From mboxrd@z Thu Jan  1 00:00:00 1970
From: Stefano Stabellini <stefano.stabellini@eu.citrix.com>
Subject: Re: [PATCH v8 03/10] xen/arm: inflight irqs during
	migration
Date: Wed, 23 Jul 2014 15:45:51 +0100
Message-ID: <alpine.DEB.2.02.1407231513540.2293@kaball.uk.xensource.com>
References: <alpine.DEB.2.02.1407101908280.29039@kaball.uk.xensource.com>
	<1405016003-19131-3-git-send-email-stefano.stabellini@eu.citrix.com>
	<1405601051.31127.9.camel@kazak.uk.xensource.com>
Mime-Version: 1.0
Content-Type: text/plain; charset="us-ascii"
Content-Transfer-Encoding: 7bit
Return-path: <xen-devel-bounces@lists.xen.org>
In-Reply-To: <1405601051.31127.9.camel@kazak.uk.xensource.com>
List-Unsubscribe: <http://lists.xen.org/cgi-bin/mailman/options/xen-devel>,
	<mailto:xen-devel-request@lists.xen.org?subject=unsubscribe>
List-Post: <mailto:xen-devel@lists.xen.org>
List-Help: <mailto:xen-devel-request@lists.xen.org?subject=help>
List-Subscribe: <http://lists.xen.org/cgi-bin/mailman/listinfo/xen-devel>,
	<mailto:xen-devel-request@lists.xen.org?subject=subscribe>
Sender: xen-devel-bounces@lists.xen.org
Errors-To: xen-devel-bounces@lists.xen.org
To: Ian Campbell <Ian.Campbell@citrix.com>
Cc: julien.grall@citrix.com, xen-devel@lists.xensource.com, Stefano Stabellini <stefano.stabellini@eu.citrix.com>
List-Id: xen-devel@lists.xenproject.org

On Thu, 17 Jul 2014, Ian Campbell wrote:
> On Thu, 2014-07-10 at 19:13 +0100, Stefano Stabellini wrote:
> > We need to take special care when migrating irqs that are already
> > inflight from one vcpu to another.
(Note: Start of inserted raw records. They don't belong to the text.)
/-- **D1 HOLDS for every one-element gauge group** (every `LatticeRep`, every scheme, every `φ`, `T`; only the
convergence clause `PlaneLimits.1` is used): the junk model `G = PUnit`, which D1 does not exclude, is no refutation. [folklore] -/
theorem diagonalFrameRP_planeSum_of_subsingleton [Subsingleton G] (r : LatticeRep G) (sch : SpeciesScheme (YMSpecies G))
    (φ : ℕ → ℕ) (T : (n : ℕ) → (Fin n → Plane) → (𝓢((Fin n → EuclideanSpace ℝ (Fin 4)), ℂ) →L[ℂ] ℂ))
    (hT : PlaneLimits r sch φ T) : DiagonalFrameRP (planeSum T) := by
  intro R a b ha hb hR N deg lab F hF H hH
  set V₀ : LGConfig 4 G := fun _ => 1
  -- the lattice E2 form at step `k` is a perfect square
  have hk : ∀ k, ∑ i, ∑ j, ∑ q : Fin (deg i + deg j) → Plane, planeDist r sch k (deg i + deg j) q (linActMulti R (H i j)) =
      conj (∑ j, (((∑ p : Plane, planeWeight r sch k V₀ p) ^ deg j : ℝ) : ℂ) *
          latSum (sch.L k) (sch.a k) (deg j) (linActMulti R (F j))) *
        ∑ j, (((∑ p : Plane, planeWeight r sch k V₀ p) ^ deg j : ℝ) : ℂ) *
          latSum (sch.L k) (sch.a k) (deg j) (linActMulti R (F j)) := by
    intro k
    rw [map_sum, Finset.sum_mul_sum]
    refine Finset.sum_congr rfl fun i _ => Finset.sum_congr rfl fun j _ => ?_
    rw [sum_planeDist_of_subsingleton r sch k _ _ V₀, latSum_linActMulti_appendTensor ha hb hR _ _ (hH i j), pow_add]
    simp only [map_mul, Complex.conj_ofReal]
    push_cast
    ring
  have hsq : ∀ k, 0 ≤ (∑ i, ∑ j, ∑ q : Fin (deg i + deg j) → Plane,
      planeDist r sch k (deg i + deg j) q (linActMulti R (H i j))).re ∧
      (∑ i, ∑ j, ∑ q : Fin (deg i + deg j) → Plane, planeDist r sch k (deg i + deg j) q (linActMulti R (H i j))).im = 0 := by
    intro k
    rw [hk k, mul_comm, Complex.mul_conj, Complex.ofReal_re, Complex.ofReal_im]
    exact ⟨Complex.normSq_nonneg _, rfl⟩
  -- pass to the limit along `φ`
  have hlim : Tendsto (fun k => ∑ i, ∑ j, ∑ q : Fin (deg i + deg j) → Plane,
      planeDist r sch (φ k) (deg i + deg j) q (linActMulti R (H i j))) atTop
      (𝓝 (∑ i, ∑ j, planeSum T (deg i + deg j) (linActMulti R (H i j)))) :=
    tendsto_finsetSum _ fun i _ => tendsto_finsetSum _ fun j _ =>
      hT.tendsto_planeSum _ (isOffDiagonal_linActMulti_of_isAppendTensorOf R (hF i) (hF j) (hH i j))
  have hterm : ∀ i j, (SchwingerFamily.toLabelled (fun n => (planeSum T n).comp (linActMulti R))) (deg i + deg j)
      (Fin.append (lab i ∘ Fin.rev) (lab j)) (H i j) = planeSum T (deg i + deg j) (linActMulti R (H i j)) := fun i j => by
    rw [SchwingerFamily.toLabelled_apply, ContinuousLinearMap.comp_apply]
  simp only [hterm]
  refine ⟨ge_of_tendsto' ((Complex.continuous_re.tendsto _).comp hlim) fun k => (hsq (φ k)).1, ?_⟩
  refine tendsto_nhds_unique ((Complex.continuous_im.tendsto _).comp hlim) ?_
  have h0 : (fun k => (∑ i, ∑ j, ∑ q : Fin (deg i + deg j) → Plane,
      planeDist r sch (φ k) (deg i + deg j) q (linActMulti R (H i j))).im) = fun _ => 0 :=
    funext fun k => (hsq (φ k)).2
  rw [Function.comp_def, h0]
  exact tendsto_const_nhds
See "The effect of changes to an
> > GICD_ITARGETSR", part of chapter 4.3.12 of the ARM Generic Interrupt
> > Controller Architecture Specification.
> > 
> > The main issue from the Xen point of view is that the lr_pending and
> > inflight lists are per-vcpu. The lock we take to protect them is also
> > per-vcpu.
> > 
> > In order to avoid issues, if the irq is still lr_pending, we can
> > immediately move it to the new vcpu for injection.
> > 
> > Otherwise if it is in a GICH_LR register, set a new flag
> > GIC_IRQ_GUEST_MIGRATING, so that we can recognize when we receive an irq
> > while the previous one is still inflight (given that we are only dealing
> > with hardware interrupts here, it just means that its LR hasn't been
> > cleared yet on the old vcpu).  If GIC_IRQ_GUEST_MIGRATING is set, we
> > only set GIC_IRQ_GUEST_QUEUED and interrupt the old vcpu. To know which
> > one is the old vcpu, we introduce a new field to pending_irq, called
> > vcpu_migrate_from.
> > When clearing the LR on the old vcpu, we take special care of injecting
> > the interrupt into the new vcpu. To do that we need to release the old
> > vcpu lock before taking the new vcpu lock.
> 
> I still think this is an awful lot of complexity and scaffolding for
> something which is rare on the scale of things and which could be almost
> trivially handled by requesting a maintenance interrupt for one EOI and
> completing the move at that point.

Requesting a maintenance interrupt is not as simple as it looks:
- ATM we don't know how to edit a living GICH_LR register, we would have
to add a function for that;
- if we request a maintenance interrupt then we also need to EOI the
physical IRQ, that is something that we don't do anymore (unless
PLATFORM_QUIRK_GUEST_PIRQ_NEED_EOI but that is another matter). We would
need to understand that some physical irqs need to be EOI'ed by Xen and
some don't.

Also requesting a maintenance interrupt would only guarantee that the
vcpu is interrupted as soon as possible, but it won't save us from
having to introduce GIC_IRQ_GUEST_MIGRATING. It would only let us skip
adding vcpu_migrate_from and the 5 lines of code in
vgic_vcpu_inject_irq.

Overall I thought that this approach would be easier.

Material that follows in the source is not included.